/-- **Hilbert 90 for `Gal(K̄/F) ≤ Γ_k`, cocycle level.**  A multiplicative `1`-cocycle
`c : Gal(K̄/F) → K̄ˣ`, `c (g h) = c g · g • c h`, whose kernel-set `{g | c g = 1}` is open (subspace
topology of the Krull topology) is a coboundary: `c g = g • β / β` for some `β ∈ K̄ˣ`.  Proof:
transport along the continuous surjection `galFixingOfAlgEquiv F : Aut_F(K̄) → Gal(K̄/F)` and apply
Serre's Poincaré-series Hilbert 90 for the normal extension `K̄/F`
(`AlgEquiv.exists_smul_div_eq_of_isOpen`), exactly as in `subsingleton_one_units_galFixing`.
[cite: SerreLocalFields1979, X §1 Prop. 2] -/
theorem galFixing.exists_eq_smul_div_of_cocycle (c : galFixing k F → (AlgebraicClosure k)ˣ)
    (hcoc : ∀ g h, c (g * h) = c g * (g : absoluteGaloisGroup k) • c h)
    (hopen : IsOpen {g | c g = 1}) :
    ∃ β : (AlgebraicClosure k)ˣ, ∀ g, c g = (g : absoluteGaloisGroup k) • β / β := by
  classical
  haveI := normal_algebraicClosure_intermediateField F
  let j := galFixingOfAlgEquiv F
  let f : (AlgebraicClosure k ≃ₐ[F] AlgebraicClosure k) → (AlgebraicClosure k)ˣ := fun τ => c (j τ)
  have hsmul : ∀ (τ : AlgebraicClosure k ≃ₐ[F] AlgebraicClosure k) (x : (AlgebraicClosure k)ˣ),
      τ • x = ((j τ : galFixing k F) : absoluteGaloisGroup k) • x := fun τ x => Units.ext rfl
  have hf : ∀ g h, f (g * h) = g • f h * f g := by
    intro g h
    change c (j (g * h)) = _
    rw [map_mul, hcoc, hsmul, mul_comm]
  have hopen' : IsOpen {τ | f τ = 1} := hopen.preimage (continuous_galFixingOfAlgEquiv F)
  obtain ⟨x, hx⟩ := AlgEquiv.exists_smul_div_eq_of_isOpen f hf hopen'
  refine ⟨x, fun g => ?_⟩
  obtain ⟨τ, rfl⟩ := galFixingOfAlgEquiv_surjective F g
  change f τ = ((j τ : galFixing k F) : absoluteGaloisGroup k) • x / x
  rw [← hsmul]
  exact (hx τ).symm
import Mathlib
import HarnessLib
import Summits.ResolutionOfSingularities.ResolutionOfSingularities.Theorems.HomologicalConductorPersistenceLatticeCasimir

/-!
# Crux `Persistence` (stmt-ResolutionOfSingularities-16484), chain W4.4b — R4-curve KEPT half at
# the `ca` level: `z^r ∈ ca²(A[z]/(z^{r+1}))` over every principal ideal domain `A`

Route `ResolutionOfSingularities/HomologicalConductor`.  OURS (cell res-hironaka, crux chain W4.4b,
`L/w44b/U12-SPEC.md` v2 §6 Cor. 2 as corrected by res-L1-w44b-tri-1's REFEREE-LemmaD
(«ca(k⟦t⟧[z]/z^{r+1}) = (z^r) for EVERY field»); seat res-D-pv-058, «U14» file 3); nothing here is
a statement of the manuscript under review (Hironaka 2017); AI-written, weaker than expert review.

`A` a principal ideal domain (`K[t]`, `K⟦t⟧`, a field, …), `R` a commutative `A`-algebra with a
power basis `pb` and `pb.gen ^ pb.dim = 0` (`R ≅ A[z]/(z^{r+1})`, `r + 1 = dim`).

* `isTorsionFree_of_isSyzygy_one`, `free_of_isSyzygy_one` — a first syzygy module over `R`
  (kernel of a surjection from a finitely generated projective `R`-module) is, as an `A`-module,
  finitely generated and FREE: it embeds into some `Rᵐ`, which is free over `A`, and `A` is a PID.
* **`gen_pow_mem_cohomologyAnnihilatorOfDegree_two`** — **`z^{dim−1} ∈ ca²(R)`**: by CA1
  (`mem_cohomologyAnnihilatorOfDegree_succ_iff_forall_isSyzygy`) it suffices that `z^{dim−1}` stably
  annihilates every first syzygy, which is a finitely generated free `A`-lattice, so
  `PersistenceLatticeCasimir.stablyAnnihilates_gen_pow_of_pid` (the idempotent Casimir certificate)
  applies — EVERY characteristic, no derivative; `gen_pow_mem_cohomologyAnnihilator` is the `ca` form.
  The Jacobian route (`PersistenceJacobianKept`) gives `dim • z^{dim−1} ∈ ca²`, which is this only
  when `dim` is invertible.

[folklore]/OURS; mechanism: Higman's criterion for the symmetric `A`-order `A[z]/(z^{r+1})`.
-/

noncomputable section

-- single-problem summit: the doubled namespace component `ResolutionOfSingularities` is forced
set_option linter.dupNamespace false

open CategoryTheory Literature.RingTheory.CohomologyAnnihilator
open Summit.ResolutionOfSingularities.ResolutionOfSingularities.Theorems.NoZeno.SandwichCluster
open Summit.ResolutionOfSingularities.ResolutionOfSingularities.Theorems.HomologicalConductor.PersistenceLatticeCasimir

universe u v

namespace Summit.ResolutionOfSingularities.ResolutionOfSingularities.Theorems.HomologicalConductor.PersistenceLatticeKeptCa

variable {A : Type v} [CommRing A] {R : Type u} [CommRing R] [Algebra A R]

/-- A FIRST SYZYGY over an `A`-algebra `R` that is free as an `A`-module (power basis) is
TORSION-FREE over the domain `A`: it embeds `R`-linearly into a finitely generated projective, hence
into some `Rᵐ`, which is free over `A`.  (The `A`-module structure on `K : ModuleCat R` is the
restriction of scalars.) [folklore] -/
theorem isTorsionFree_of_isSyzygy_one [IsDomain A] (pb : PowerBasis A R) {M K : ModuleCat.{u} R}
    (hK : IsSyzygy 1 M K) :
    letI : Module A K := Module.compHom K (algebraMap A R)
    Module.IsTorsionFree A K := by
  letI : Module A K := Module.compHom K (algebraMap A R)
  haveI : IsScalarTower A R K := IsScalarTower.of_algebraMap_smul fun _ _ => rfl
  obtain ⟨K', P, _, hPfin, hPproj, f, g, w, hS⟩ := hK
  haveI := hPfin
  haveI := hPproj
  haveI : Module.Projective R P := P.projective_of_module_projective
  haveI : Module.Free A R := Module.Free.of_basis pb.basis
  obtain ⟨m, q, hq⟩ := Module.Finite.exists_fin' R P
  obtain ⟨s, hs⟩ := Module.projective_lifting_property q LinearMap.id hq
  have hsinj : Function.Injective s := LinearMap.injective_of_comp_eq_id s q hs
  have hfinj : Function.Injective f.hom := (ModuleCat.mono_iff_injective f).mp hS.mono_f
  refine Function.Injective.moduleIsTorsionFree (fun k => s (f.hom k)) (hsinj.comp hfinj)
    fun a k => ?_
  change s (f.hom (algebraMap A R a • k)) = a • s (f.hom k)
  rw [map_smul, map_smul, algebraMap_smul]

/-- Over a principal ideal domain `A`, a first syzygy over `R` (free of finite rank over `A` via its
power basis) is a finitely generated FREE `A`-module. [folklore] -/
theorem free_of_isSyzygy_one [IsDomain A] [IsPrincipalIdealRing A] (pb : PowerBasis A R)
    {M K : ModuleCat.{u} R} (hM : Module.Finite R M) (hK : IsSyzygy 1 M K) :
    letI : Module A K := Module.compHom K (algebraMap A R)
    Module.Finite A K ∧ Module.Free A K := by
  letI : Module A K := Module.compHom K (algebraMap A R)
  haveI : IsScalarTower A R K := IsScalarTower.of_algebraMap_smul fun _ _ => rfl
  haveI : Module.Finite A R := Module.Finite.of_basis pb.basis
  haveI : IsNoetherianRing R := IsNoetherianRing.of_finite A R
  haveI : Module.Finite R K := finite_of_isSyzygy 1 hM hK
  haveI : Module.Finite A K := Module.Finite.trans R K
  haveI : Module.IsTorsionFree A K := isTorsionFree_of_isSyzygy_one pb hK
  exact ⟨inferInstance, inferInstance⟩

/-- **`z^{dim−1} ∈ ca²(A[z]/(z^{dim}))` over every PID `A`, every characteristic.**  `R` a commutative
`A`-algebra with power basis `pb`, `pb.gen ^ pb.dim = 0`, `0 < pb.dim`, `A` a principal ideal domain:
then `pb.gen ^ (pb.dim − 1) ∈ cohomologyAnnihilatorOfDegree R 2`.  Proof: CA1 reduces to the stable
annihilation of first syzygies, which are finitely generated free `A`-lattices
(`free_of_isSyzygy_one`), where the idempotent Casimir certificate
`PersistenceLatticeCasimir.stablyAnnihilates_gen_pow_of_pid` applies.  (The KEPT half of
«`ca(K⟦t⟧[z]/z^{r+1}) = (z^r)`», U12-SPEC §6 Cor. 2 as corrected by res-L1-w44b-tri-1: no `∂_z`, so
the primes dividing `r + 1` are included.) [OURS] -/
theorem gen_pow_mem_cohomologyAnnihilatorOfDegree_two [IsDomain A] [IsPrincipalIdealRing A]
    (pb : PowerBasis A R) (hnil : pb.gen ^ pb.dim = 0) (hd : 0 < pb.dim) :
    pb.gen ^ (pb.dim - 1) ∈ cohomologyAnnihilatorOfDegree R 2 := by
  haveI : Module.Finite A R := Module.Finite.of_basis pb.basis
  haveI : IsNoetherianRing R := IsNoetherianRing.of_finite A R
  rw [show (2 : ℕ) = 1 + 1 from rfl, mem_cohomologyAnnihilatorOfDegree_succ_iff_forall_isSyzygy]
  intro M K hM hK
  letI : Module A K := Module.compHom K (algebraMap A R)
  haveI : IsScalarTower A R K := IsScalarTower.of_algebraMap_smul fun _ _ => rfl
  obtain ⟨hfin, hfree⟩ := free_of_isSyzygy_one pb hM hK
  haveI := hfin
  haveI := hfree
  exact stablyAnnihilates_gen_pow_of_pid pb hnil hd

/-- `ca`-form: `z^{dim−1} ∈ ca(R)` (`R ≅ A[z]/(z^{dim})`, `A` a PID). [OURS] -/
theorem gen_pow_mem_cohomologyAnnihilator [IsDomain A] [IsPrincipalIdealRing A]
    (pb : PowerBasis A R) (hnil : pb.gen ^ pb.dim = 0) (hd : 0 < pb.dim) :
    pb.gen ^ (pb.dim - 1) ∈ cohomologyAnnihilator R :=
  cohomologyAnnihilatorOfDegree_le 2 (gen_pow_mem_cohomologyAnnihilatorOfDegree_two pb hnil hd)

/-- The ideal form: `(z^{dim−1}) ≤ ca²(R)`. [OURS] -/
theorem span_gen_pow_le_cohomologyAnnihilatorOfDegree_two [IsDomain A] [IsPrincipalIdealRing A]
    (pb : PowerBasis A R) (hnil : pb.gen ^ pb.dim = 0) (hd : 0 < pb.dim) :
    Ideal.span {pb.gen ^ (pb.dim - 1)} ≤ cohomologyAnnihilatorOfDegree R 2 := by
  rw [Ideal.span_le, Set.singleton_subset_iff]
  exact gen_pow_mem_cohomologyAnnihilatorOfDegree_two pb hnil hd

end Summit.ResolutionOfSingularities.ResolutionOfSingularities.Theorems.HomologicalConductor.PersistenceLatticeKeptCa
/-- **The advice test** "check that `f(φ₁, …, φ_m, 1ⁿ) ∈ C`": the compressed query equals one of the
advice strings (`anyFn eqPairFn` on `⟨f query, adv⟩`).
[cite: FortnowSanthanam2011, Thm 3.1 (proof, the NP algorithm with advice)] -/
noncomputable def memOKF (f : List Bool → List Bool) : List Bool → List Bool :=
  anyFn eqPairFn ∘ fanoutFn (f ∘ queryF) advF

/-- `memOKF f ∈ FP` for `f ∈ FP`. [cite: AroraBarakCC2009, §1.3] -/
theorem memOKF_mem_FP {f : List Bool → List Bool} (hf : f ∈ FP) : memOKF f ∈ FP :=
  comp_mem_FP (anyFn_mem_FP eqPairFn_mem_FP oneBit_eqPairFn)
    (fanoutFn_mem_FP (comp_mem_FP hf queryF_mem_FP) advF_mem_FP)

/-- `memOKF f` is one-bit. [folklore] -/
theorem oneBit_memOKF (f : List Bool → List Bool) : OneBit (memOKF f) := (oneBit_anyFn oneBit_eqPairFn).comp _

/-- **Truth of the advice test** (for a genuine advice list code). [folklore] -/
theorem memOKF_eq_true_iff (f : List Bool → List Bool) (x w : List Bool) (Y : List (List Bool)) :
    memOKF f (boolPair (boolPair x (encList Y)) w) = [true] ↔
      f (boolPair (encList (items x w)) (List.replicate x.length true)) ∈ Y := by
  rw [memOKF, Function.comp_apply, fanoutFn_apply, anyFn_boolPair_eq_true oneBit_eqPairFn]
  simp only [Function.comp_apply, queryF_apply, advF, sndF_boolPair, fstF_boolPair, decNil_encList,
    eqPairFn_boolPair_eq_true]
  constructor
  · rintro ⟨a, ha, rfl⟩; exact ha
  · intro h; exact ⟨_, h, rfl⟩

/-- **The verdict**: size test and advice test. [cite: FortnowSanthanam2011, Thm 3.1 (proof)] -/
noncomputable def verdictF (f : List Bool → List Bool) : List Bool → List Bool := andFn lenOKF (memOKF f)

/-- `verdictF f ∈ FP` for `f ∈ FP` ("`f` computable in deterministic time poly(m, n)").
[cite: AroraBarakCC2009, §1.3] -/
theorem verdictF_mem_FP {f : List Bool → List Bool} (hf : f ∈ FP) : verdictF f ∈ FP :=
  andFn_mem_FP lenOKF_mem_FP (memOKF_mem_FP hf)

/-- `verdictF f` is one-bit. [folklore] -/
theorem oneBit_verdictF (f : List Bool → List Bool) : OneBit (verdictF f) :=
  oneBit_andFn oneBit_lenOKF (oneBit_memOKF f)

/-- **The verifier language** `{z | verdictF f z = [1]}` (the polynomial-time relation behind the
"NP algorithm with advice"). [cite: FortnowSanthanam2011, Thm 3.1 (proof)] -/
def verLang (f : List Bool → List Bool) : Language Bool := {z | verdictF f z = [true]}

/-- **The verifier language is in `P`** (for `f ∈ FP`). [cite: AroraBarakCC2009, Def. 1.13 and §1.3] -/
theorem verLang_mem_P {f : List Bool → List Bool} (hf : f ∈ FP) : verLang f ∈ Classes.P :=
  mem_P_of_mem_FP (verdictF_mem_FP hf) _ fun z =>
    ⟨fun h => h, fun h => by
      obtain ⟨b, hb⟩ := oneBit_verdictF f z
      cases b
      · exact hb
      · exact absurd hb h⟩

/-- **Semantics of the verifier on every certificate**: with advice the list code of `Y`,
`⟨⟨x, encList Y⟩, w⟩` is accepted iff every item of the guessed tuple has length `≤ |x|` and the
compressor sends `⟨tuple, 1^{|x|}⟩` into `Y`. [cite: FortnowSanthanam2011, Thm 3.1 (proof)] -/
theorem mem_verLang_iff (f : List Bool → List Bool) (x w : List Bool) (Y : List (List Bool)) :
    boolPair (boolPair x (encList Y)) w ∈ verLang f ↔
      (∀ a ∈ items x w, a.length ≤ x.length) ∧
        f (boolPair (encList (items x w)) (List.replicate x.length true)) ∈ Y := by
  change verdictF f _ = [true] ↔ _
  rw [verdictF, andFn_eq_true_iff oneBit_lenOKF (oneBit_memOKF f), lenOKF_eq_true_iff, memOKF_eq_true_iff]

/-- The items of the honest certificate `⟨codeW l₁, codeW l₂⟩` are `l₁ ++ x :: l₂`. [folklore] -/
theorem items_codeW (x : List Bool) (l₁ l₂ : List (List Bool)) :
    items x (boolPair (codeW l₁) (codeW l₂)) = l₁ ++ x :: l₂ := by
  simp [items]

○ ○ ○ ○ ○ ○ ○

What to do
Reproduce exactly the lines of the records above from the one with "haveI := hPproj" to the one with "Over a principal", both included, and leave out everything else.

Your solution
  haveI := hPproj
  haveI : Module.Projective R P := P.projective_of_module_projective
  haveI : Module.Free A R := Module.Free.of_basis pb.basis
  obtain ⟨m, q, hq⟩ := Module.Finite.exists_fin' R P
  obtain ⟨s, hs⟩ := Module.projective_lifting_property q LinearMap.id hq
  have hsinj : Function.Injective s := LinearMap.injective_of_comp_eq_id s q hs
  have hfinj : Function.Injective f.hom := (ModuleCat.mono_iff_injective f).mp hS.mono_f
  refine Function.Injective.moduleIsTorsionFree (fun k => s (f.hom k)) (hsinj.comp hfinj)
    fun a k => ?_
  change s (f.hom (algebraMap A R a • k)) = a • s (f.hom k)
  rw [map_smul, map_smul, algebraMap_smul]

/-- Over a principal ideal domain `A`, a first syzygy over `R` (free of finite rank over `A` via its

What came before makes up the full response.